# Long time customer deal on Roamio Plus - $99 lifetime!



## DocNo (Oct 10, 2001)

So the power cord popped out of my Roamio basic and apparently that was enough to kill it 

It was going to be $149 to replace the box with a refurb and I didn't have lifetime on it, so I opted to take the refurb lifetime deal. Then my credit card was declined so I got off the phone with Tivo and called my bank to find out my card was fraudulently used - so had to deal with that (I hope the rest of September is better than it's starting out!).

I called Tivo back to complete the transaction with a different card and in the course of conversing with the second rep he looks on my account, notices my original Phillips and then proceeds to offer me a *"long time customer" special - a NEW Roamio Plus for $399 with Lifetime for $99!*

I was thinking of getting a stream for the Roamio Basic eventually, so for $50 more that the Refurb Roamio/Lifetime/Stream I got the Plus with lifetime which has the Stream integrated.

I also lost the ability to tune OTA with the plus, but I don't see myself cord cutting any time soon - we have FIOS and Comcast and I can always play one off the other to get a deal to where cable+internet isn't much more than internet alone.
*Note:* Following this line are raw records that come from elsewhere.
import Mathlib
import Summits.MatrixMultiplication.MatrixMultiplication.Theorems.FourierTwoFamiliesModPPrimeCyclicPowerGainThetaShapeCount

/-!
# Interval coverage by translated rectangle cliques (stub `stub_intervalCoverage`)

Crux `stmt-MatrixMultiplication-14310` (`FourierTwoFamiliesModP.PrimeLogDecay`), line
`fixed-delta-theta-certificate`; closes the registered milestone stub `stub_intervalCoverage` (pure additive
combinatorics in `ZMod p`, no kernels).

Setting: the interval frozen set `X₀ = {0, …, L − 1} ⊆ ZMod p` (as residues), `2 ≤ s`, `s² ≤ L`, `3L ≤ p`,
`b = ⌊s²/2⌋`, and the rectangle `P = [b, L)`, `Q = [0, b)` (as residues).  A block pair `(A, B)` is admissible
when `|A| = |B| = s`, it is direct (clause (W)) and `A − B ⊆ X₀`.  The translated rectangle clique of `t : ZMod p`
consists of the block pairs with `A ∩ (t + P) ≠ ∅` and `B ∩ (t + Q) ≠ ∅`.  The stub: every admissible block
pair lies in at least `b` and at most `L + b` of them.

Proof.  Lower bound (`exists_middle_difference`, `image_subset_filter`): by clause (W) the difference set
`A − B` has `s²` elements (`ShapeCount.card_sub_of_direct`), all residues of `[0, L)`; the residues of
`[0, b) ∪ (L − b, L)` number at most `2b − 1 < s²`, so some `a − y = d` with `b ≤ d ≤ L − b`; then for every
`j < b` the translate `t_j = y − j` works (`y = t_j + j`, `a = t_j + (j + d)` with `b ≤ j + d < L`), and the
`t_j` are distinct because `b < p`.  Upper bound (`filter_subset_arc`): if `B` meets `t + Q` then `t = y − j`
with `y ∈ B`, `j < b`; fixing `a ∈ A`, `a − y ∈ X₀` gives `y = a − i` with `i < L`, so `t = a − (i + j)` with
`i + j < L + b − 1`: the admissible translates lie in an arc of length `L + b − 1` ending at `a`.
-/

namespace Summit.MatrixMultiplication.MatrixMultiplication.Theorems.PrimeLogDecayTheta.IntervalCoverage

open scoped BigOperators Pointwise
open Summit.MatrixMultiplication.MatrixMultiplication.Theorems.PrimeCyclicPowerGainTheta

variable {p : ℕ} [Fact p.Prime]

/-- Casting `ℕ → ZMod p` is injective below `p`. -/
theorem natCast_inj_of_lt {m n : ℕ} (hm : m < p) (hn : n < p) (h : (m : ZMod p) = n) : m = n := by
  rw [ZMod.natCast_eq_natCast_iff'] at h
  rwa [Nat.mod_eq_of_lt hm, Nat.mod_eq_of_lt hn] at h

/-- Upper bound: the translates `t` whose `Q`-window `t + [0, b)` meets `B` lie in the arc
`a − [0, L + b − 1)` for any `a ∈ A` (because `A − B ⊆ [0, L)`). -/
theorem filter_subset_arc (L b : ℕ) (A B P : Finset (ZMod p)) (a : ZMod p) (ha : a ∈ A)
    (hX : A - B ⊆ (Finset.range L).image (Nat.cast : ℕ → ZMod p)) :
    (Finset.univ.filter fun t : ZMod p =>
        (A ∩ (t +ᵥ P)).Nonempty ∧
        (B ∩ (t +ᵥ (Finset.range b).image (Nat.cast : ℕ → ZMod p))).Nonempty)
      ⊆ (Finset.range (L + b - 1)).image (fun m : ℕ => a - (m : ZMod p)) := by
  intro t ht
  rw [Finset.mem_filter] at ht
  obtain ⟨y, hy⟩ := ht.2.2
  rw [Finset.mem_inter, Finset.mem_vadd_finset] at hy
  obtain ⟨hyB, q, hq, hqy⟩ := hy
  rw [Finset.mem_image] at hq
  obtain ⟨j, hj, rfl⟩ := hq
  rw [Finset.mem_range] at hj
  have hi := hX (Finset.sub_mem_sub ha hyB)
  rw [Finset.mem_image] at hi
  obtain ⟨i, hi, hiy⟩ := hi
  rw [Finset.mem_range] at hi
  rw [Finset.mem_image]
  refine ⟨i + j, Finset.mem_range.2 (by omega), ?_⟩
  rw [vadd_eq_add] at hqy
  push_cast
  rw [hiy, ← hqy]
  ring

/-- Lower bound, step 1: an admissible block pair has a "middle" difference `a − y = d` with
`b ≤ d ≤ L − b` (`b = ⌊s²/2⌋`), because its `s²` distinct differences cannot all be among the `2b − 1`
residues of `[0, b) ∪ (L − b, L)`. -/
theorem exists_middle_difference (s L : ℕ) (hs : 2 ≤ s) (hL : s ^ 2 ≤ L) (A B : Finset (ZMod p))
    (hA : A.card = s) (hB : B.card = s)
    (hW : ∀ a ∈ A, ∀ a' ∈ A, ∀ b ∈ B, ∀ b' ∈ B, (a - a') + (b - b') = 0 → a = a' ∧ b = b')
    (hX : A - B ⊆ (Finset.range L).image (Nat.cast : ℕ → ZMod p)) :
    ∃ a ∈ A, ∃ y ∈ B, ∃ d : ℕ, s ^ 2 / 2 ≤ d ∧ d + s ^ 2 / 2 ≤ L ∧ a - y = (d : ZMod p) := by
  have h4 : 2 * 2 ≤ s ^ 2 := by rw [sq]; exact Nat.mul_le_mul hs hs
  have hcard : (A - B).card = s ^ 2 := by
    rw [ShapeCount.card_sub_of_direct (A, B) hW, hA, hB, sq]
  set Bad : Finset (ZMod p) :=
    (Finset.range (s ^ 2 / 2) ∪ Finset.Ioo (L - s ^ 2 / 2) L).image (Nat.cast : ℕ → ZMod p) with hBad
  have hBadcard : Bad.card < (A - B).card := by
    calc Bad.card ≤ (Finset.range (s ^ 2 / 2) ∪ Finset.Ioo (L - s ^ 2 / 2) L).card :=
          Finset.card_image_le
      _ ≤ (Finset.range (s ^ 2 / 2)).card + (Finset.Ioo (L - s ^ 2 / 2) L).card :=
          Finset.card_union_le _ _
      _ < (A - B).card := by
          rw [Finset.card_range, Nat.card_Ioo, hcard]
          omega
  obtain ⟨x, hx, hxBad⟩ := Finset.exists_mem_notMem_of_card_lt_card hBadcard
  have hxX := hX hx
  rw [Finset.mem_image] at hxX
  obtain ⟨d, hd, rfl⟩ := hxX
  rw [Finset.mem_range] at hd
  have hd1 : s ^ 2 / 2 ≤ d ∧ d + s ^ 2 / 2 ≤ L := by
    by_contra hcon
    apply hxBad
    rw [hBad, Finset.mem_image]
    refine ⟨d, ?_, rfl⟩
    rw [Finset.mem_union, Finset.mem_range, Finset.mem_Ioo]
    omega
  rw [Finset.mem_sub] at hx
  obtain ⟨a, ha, y, hy, hay⟩ := hx
  exact ⟨a, ha, y, hy, d, hd1.1, hd1.2, hay⟩

/-- Lower bound, step 2: if `a ∈ A`, `y ∈ B` and `a − y = d` with `b ≤ d ≤ L − b`, then every translate
`t_j = y − j`, `j < b`, has `y ∈ B ∩ (t_j + [0, b))` and `a ∈ A ∩ (t_j + [b, L))`. -/
theorem image_subset_filter (L b : ℕ) (A B : Finset (ZMod p)) (a y : ZMod p) (ha : a ∈ A) (hy : y ∈ B)
    (d : ℕ) (hbd : b ≤ d) (hdL : d + b ≤ L) (hay : a - y = (d : ZMod p)) :
    (Finset.range b).image (fun j : ℕ => y - (j : ZMod p)) ⊆
      (Finset.univ.filter fun t : ZMod p =>
        (A ∩ (t +ᵥ (Finset.Ico b L).image (Nat.cast : ℕ → ZMod p))).Nonempty ∧
        (B ∩ (t +ᵥ (Finset.range b).image (Nat.cast : ℕ → ZMod p))).Nonempty) := by
  intro t ht
  rw [Finset.mem_image] at ht
  obtain ⟨j, hj, rfl⟩ := ht
  rw [Finset.mem_range] at hj
  rw [Finset.mem_filter]
  refine ⟨Finset.mem_univ _, ⟨a, ?_⟩, ⟨y, ?_⟩⟩
  · rw [Finset.mem_inter, Finset.mem_vadd_finset]
    refine ⟨ha, ((j + d : ℕ) : ZMod p), ?_, ?_⟩
    · exact Finset.mem_image_of_mem _ (Finset.mem_Ico.2 ⟨by omega, by omega⟩)
    · rw [vadd_eq_add]
      push_cast
      linear_combination (-1 : ZMod p) * hay
  · rw [Finset.mem_inter, Finset.mem_vadd_finset]
    refine ⟨hy, (j : ZMod p), Finset.mem_image_of_mem _ (Finset.mem_range.2 hj), ?_⟩
    rw [vadd_eq_add, sub_add_cancel]

/-- **Registered milestone stub `stub_intervalCoverage`** (crux stmt-MatrixMultiplication-14310, line
fixed-delta-theta-certificate): for the interval `X₀ = {0, …, L − 1} ⊆ ZMod p` (as residues), `2 ≤ s`, `s² ≤ L`,
`3L ≤ p`, and the rectangle `P = [b, L)`, `Q = [0, b)` with `b = ⌊s²/2⌋`, every admissible block pair `(A, B)`
(`|A| = |B| = s`, direct, `A − B ⊆ X₀`) lies in at least `b` and at most `L + b` of the translated rectangle
cliques: `b ≤ #{t : A ∩ (t + P) ≠ ∅ ∧ B ∩ (t + Q) ≠ ∅} ≤ L + b`. -/
theorem stub_intervalCoverage :
    ∀ (p : ℕ) [Fact p.Prime] (s L : ℕ), 2 ≤ s → s ^ 2 ≤ L → 3 * L ≤ p →
      ∀ (A B : Finset (ZMod p)), A.card = s → B.card = s →
      (∀ a ∈ A, ∀ a' ∈ A, ∀ b ∈ B, ∀ b' ∈ B, (a - a') + (b - b') = 0 → a = a' ∧ b = b') →
      A - B ⊆ (Finset.range L).image (Nat.cast : ℕ → ZMod p) →
      s ^ 2 / 2 ≤ (Finset.univ.filter fun t : ZMod p =>
          (A ∩ (t +ᵥ (Finset.Ico (s ^ 2 / 2) L).image (Nat.cast : ℕ → ZMod p))).Nonempty ∧
          (B ∩ (t +ᵥ (Finset.range (s ^ 2 / 2)).image (Nat.cast : ℕ → ZMod p))).Nonempty).card ∧
      (Finset.univ.filter fun t : ZMod p =>
          (A ∩ (t +ᵥ (Finset.Ico (s ^ 2 / 2) L).image (Nat.cast : ℕ → ZMod p))).Nonempty ∧
          (B ∩ (t +ᵥ (Finset.range (s ^ 2 / 2)).image (Nat.cast : ℕ → ZMod p))).Nonempty).card
        ≤ L + s ^ 2 / 2 := by
  intro p _ s L hs hsL hLp A B hA hB hW hX
  constructor
  · obtain ⟨a, ha, y, hy, d, hbd, hdL, hay⟩ := exists_middle_difference s L hs hsL A B hA hB hW hX
    calc s ^ 2 / 2 = ((Finset.range (s ^ 2 / 2)).image (fun j : ℕ => y - (j : ZMod p))).card := by
          rw [Finset.card_image_of_injOn, Finset.card_range]
          intro j hj j' hj' h
          simp only [Finset.coe_range, Set.mem_Iio] at hj hj'
          exact natCast_inj_of_lt (by omega) (by omega) (sub_right_injective h)
      _ ≤ _ := Finset.card_le_card (image_subset_filter L (s ^ 2 / 2) A B a y ha hy d hbd hdL hay)
  · have hAne : A.Nonempty := by rw [← Finset.card_pos, hA]; omega
    obtain ⟨a, ha⟩ := hAne
    calc _ ≤ ((Finset.range (L + s ^ 2 / 2 - 1)).image (fun m : ℕ => a - (m : ZMod p))).card :=
          Finset.card_le_card (filter_subset_arc L (s ^ 2 / 2) A B _ a ha hX)
      _ ≤ (Finset.range (L + s ^ 2 / 2 - 1)).card := Finset.card_image_le
      _ ≤ L + s ^ 2 / 2 := by rw [Finset.card_range]; omega

end Summit.MatrixMultiplication.MatrixMultiplication.Theorems.PrimeLogDecayTheta.IntervalCoverage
If I do get serious about dropping cable and want OTA back I can always sell the Plus and get an OTA only Roamio (or whatever the new one ends up being - I hope they don't use Bolt as the public name).

Anyway, just thought I would share in case anyone else might be interested in this deal - if it's been brought up on the forum before I didn't see it. If anyone was thinking of the refurb/lifetime and then getting a Stream then I think this is a better deal. If you don't care about the Stream functionality, then the refurb Roamio basic+lifetime is a steal right now.


----------



## jonw747 (Aug 2, 2015)

It has been brought up before and it's a terrific deal. And this may be YMMV, but apparently the CSR's have the ability to offer the deal to get an old-time TiVo customer to return. After missing out on the first Summer deal, I was offered the long-time customer deal and snapped it up.


----------



## DocNo (Oct 10, 2001)

Excellent - I must have gotten a proactive CSR that knows how to maintain customer loyalty


----------



## 1985BearsFan (Sep 15, 2013)

While doing an online chat to confirm the warranty available on a refurb, I asked about the longtime customer discount. I was told that I was not eligible (my first TiVo was registered in January 2010). I then asked whether my parents, who have an original TiVo, would qualify. After providing the info for my parents' account, I was told that, indeed, they would qualify. However, when I was asked what discount they would qualify for, the TiVo rep told me that she could not provide me with that information since I was not the account holder; I would need to have my parents contact TiVo directly.


----------



## Mikeguy (Jul 28, 2005)

1985BearsFan said:


> While doing an online chat to confirm the warranty available on a refurb, I asked about the longtime customer discount. I was told that I was not eligible (my first TiVo was registered in January 2010). I then asked whether my parents, who have an original TiVo, would qualify. After providing the info for my parents' account, I was told that, indeed, they would qualify. However, when I was asked what discount they would qualify for, the TiVo rep told me that she could not provide me with that information since I was not the account holder; I would need to have my parents contact TiVo directly.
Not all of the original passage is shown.